====== Material shown ======

import Literature.Topology.FourManifolds.CylinderBoundaryExtension
import Literature.Topology.FourManifolds.LocalDiffeomorphOrientation
import Literature.Topology.FourManifolds.BoundaryOrientation
import Literature.Topology.FourManifolds.CerfTheoremOneProofs
import HarnessLib

/-!
# An orientation-preserving, end-preserving diffeomorphism of the boundary of a cylinder with circle ends extends over the cylinder

Topic `Literature/Topology/FourManifolds`; written for the fact seat
`provefact-Literature.Topology.FourManifolds.nonempty_diffeomorph_sphere_four_of_sblf_genus_one_noLefschetz`
(torus assembly step of the classification of closed oriented surfaces of genus one).  Everything
here is **proved**; no named facts.

## Mathematics

Let `W` be a smooth manifold with boundary (model `𝓡∂ (n + 1)`) together with a diffeomorphism
`T : W ≅ N × [0, 1]` onto a cylinder over a manifold `N` without boundary (model `𝓡 n`).  Then
`∂W = T⁻¹ (N × {0}) ⊔ T⁻¹ (N × {1})` (Mathlib `Diffeomorph.preimage_boundary`,
`boundary_product`; `mem_boundary_iff_snd`), the two **ends** of `W`, each parametrised by `N`
through the smooth sections `endSection T e : N → ∂W`, `x ↦ T⁻¹ (x, e)` (`e = 0, 1`), with
common smooth retraction `endProj T : ∂W → N`, `w ↦ (T w).1` — a local diffeomorphism of the
boundary manifold `∂W` (restricted boundary charts, `Cobordism.lean`) onto `N`.

A self-diffeomorphism `ψ` of `∂W` **preserving the ends** (`(T (ψ w)).2 = (T w).2`) induces the
two **end maps** `ψₑ = endProj ∘ ψ ∘ endSection e ∈ Diff N` (`endMap`), and `ψ` extends to a
self-diffeomorphism of `W` as soon as both end maps are diffeotopic to the identity
(`exists_diffeomorph_extends_of_isDiffeotopicToId`: the double slide of
`CylinderBoundaryExtension.lean`, transferred along `T`).

**Orientations.** If `W` is oriented by `oW`, `∂W` carries the boundary orientation `oW.boundary`
(`BoundaryOrientation.lean`), and for any orientation `u` of a *connected* `N`: **if `ψ` preserves
`oW.boundary`, every end map `ψₑ` preserves `u`** (`isOrientationPreserving_endMap`).  Indeed
`ψₑ ∘ endProj = endProj ∘ ψ` near the end `e`, the orientation character of the local
diffeomorphism `endProj` (for `oW.boundary`, `u`) is constant along the connected end
(`LocalDiffeomorphOrientation.lean`), and characters multiply under composition; so the
character of `ψₑ` at `endProj w` is that of `ψ` at `w`.

**Circle ends** (`n = 1`, `N = 𝕊¹`).  By Cerf's Proposition 4 at `n = 1` (every diffeomorphism
of `𝕊¹` is diffeotopic to the identity or to a reflection,
`Diffeomorph.isDiffeotopicToId_or_isDiffeotopic_sphereReflection_circle`, `CerfPropositionFour.lean`)
an orientation-preserving diffeomorphism of `𝕊¹` is diffeotopic to the identity
(`Diffeomorph.isDiffeotopicToId_of_isOrientationPreserving_circle`, `CerfTheoremOneProofs.lean`).
Hence the **extension theorem** `exists_diffeomorph_extends_of_isOrientationPreserving`: *an
end-preserving self-diffeomorphism of `∂W` which preserves the boundary orientation of an
oriented `W ≅ 𝕊¹ × [0, 1]` extends to a self-diffeomorphism of `W`.*  This is the classical
"a diffeomorphism of `∂(S¹ × I)` preserving each boundary circle with its orientation extends
over the annulus" (e.g. the `n = 1` case of: `h ∈ Diff(Sⁿ)` extends over `Sⁿ × I` relative to the
other end iff `h` is pseudo-isotopic to the identity; Cerf (1968), Ch. I §1; Hirsch (1976), Ch. 8
§2, proof of Thm. 2.3, and §3, Thm. 3.3 for surfaces).

## References

* J. Cerf, *Sur les difféomorphismes de la sphère de dimension trois (Γ₄ = 0)*, LNM 53 (1968),
  Appendice, Prop. 4 (`n = 1`). [CerfDiffeoSphere1968]
* M. W. Hirsch, *Differential Topology*, GTM 33 (1976), Ch. 4 §4 (orientation characters),
  Ch. 8 §2 proof of Thm. 2.3 (spreading an isotopy over a collar), Ch. 9 §3 (surfaces).
  [HirschDT1976]
* J. Milnor, *Lectures on the h-cobordism theorem* (1965), §1, Thm. 1.4 and Lemma 8.2.
  [MilnorHCobordism1965]
-/

open scoped Manifold ContDiff Topology
open Function Set Filter Module

noncomputable section

namespace Literature.Topology.FourManifolds

universe u

/-- Local notation: `𝔼 n` is the model Euclidean space `EuclideanSpace ℝ (Fin n)`. -/
local notation "𝔼 " n:arg => EuclideanSpace ℝ (Fin n)
/-- Local notation: `𝕊 n` is the unit sphere in `EuclideanSpace ℝ (Fin (n + 1))`. -/
local notation "𝕊 " n:arg => (Metric.sphere (0 : EuclideanSpace ℝ (Fin (n + 1))) 1)

/-! ### §1 The ends of an abstract cylinder `W ≅ N × [0, 1]` -/

section Ends

variable {n : ℕ} {W : Type u} [TopologicalSpace W] [ChartedSpace (EuclideanHalfSpace (n + 1)) W]
  [IsManifold (𝓡∂ (n + 1)) ∞ W]
  {N : Type*} [TopologicalSpace N] [ChartedSpace (𝔼 n) N]

omit [IsManifold (𝓡∂ (n + 1)) ∞ W] in
/-- **The boundary of an abstract cylinder**: for `T : W ≅ N × [0, 1]` (`N` without boundary),
`w ∈ ∂W` iff `T w` lies over an end point of `[0, 1]` (Mathlib: diffeomorphisms preserve the
boundary, `∂(N × [0, 1]) = N × {0, 1}`). [folklore] -/
theorem mem_boundary_iff_snd (T : W ≃ₘ⟮𝓡∂ (n + 1), (𝓡 n).prod (𝓡∂ 1)⟯ (N × Set.Icc (0 : ℝ) 1)) (w : W) :
    w ∈ (𝓡∂ (n + 1)).boundary W ↔ (T w).2 = ⊥ ∨ (T w).2 = ⊤ := by
  rw [← T.preimage_boundary (by simp), mem_preimage, boundary_product]
  change (T w).1 ∈ univ ∧ (T w).2 ∈ ({⊥, ⊤} : Set (Set.Icc (0 : ℝ) 1)) ↔ _
  simp only [mem_univ, true_and, mem_insert_iff, mem_singleton_iff]

omit [IsManifold (𝓡∂ (n + 1)) ∞ W] in
/-- A boundary point of the cylinder lies over `0` or over `1`. [folklore] -/
theorem snd_eq_bot_or_eq_top (T : W ≃ₘ⟮𝓡∂ (n + 1), (𝓡 n).prod (𝓡∂ 1)⟯ (N × Set.Icc (0 : ℝ) 1))
    (w : (𝓡∂ (n + 1)).boundary W) : (T w.1).2 = ⊥ ∨ (T w.1).2 = ⊤ :=
  (mem_boundary_iff_snd T w.1).1 w.2

/-- **The end sections** `x ↦ T⁻¹ (x, e)` of the cylinder (`e` an end point of `[0, 1]`), valued
in the boundary manifold `∂W`. [folklore] -/
def endSection (T : W ≃ₘ⟮𝓡∂ (n + 1), (𝓡 n).prod (𝓡∂ 1)⟯ (N × Set.Icc (0 : ℝ) 1))
    (e : Set.Icc (0 : ℝ) 1) (he : e = ⊥ ∨ e = ⊤) (x : N) : (𝓡∂ (n + 1)).boundary W :=
  ⟨T.symm (x, e), (mem_boundary_iff_snd T _).2 (by rwa [Diffeomorph.apply_symm_apply])⟩

omit [IsManifold (𝓡∂ (n + 1)) ∞ W] in
/-- The underlying point of `endSection T e x` is `T⁻¹ (x, e)` (definitional). [folklore] -/
@[simp]
theorem coe_endSection (T : W ≃ₘ⟮𝓡∂ (n + 1), (𝓡 n).prod (𝓡∂ 1)⟯ (N × Set.Icc (0 : ℝ) 1))
    {e : Set.Icc (0 : ℝ) 1} (he : e = ⊥ ∨ e = ⊤) (x : N) : (endSection T e he x).1 = T.symm (x, e) := rfl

======

The problem: From the records above, print only the lines between the one holding "every end map" and the one holding "the connected end", inclusive, exactly as they stand.

Output below:
`oW.boundary`, every end map `ψₑ` preserves `u`** (`isOrientationPreserving_endMap`).  Indeed
`ψₑ ∘ endProj = endProj ∘ ψ` near the end `e`, the orientation character of the local
diffeomorphism `endProj` (for `oW.boundary`, `u`) is constant along the connected end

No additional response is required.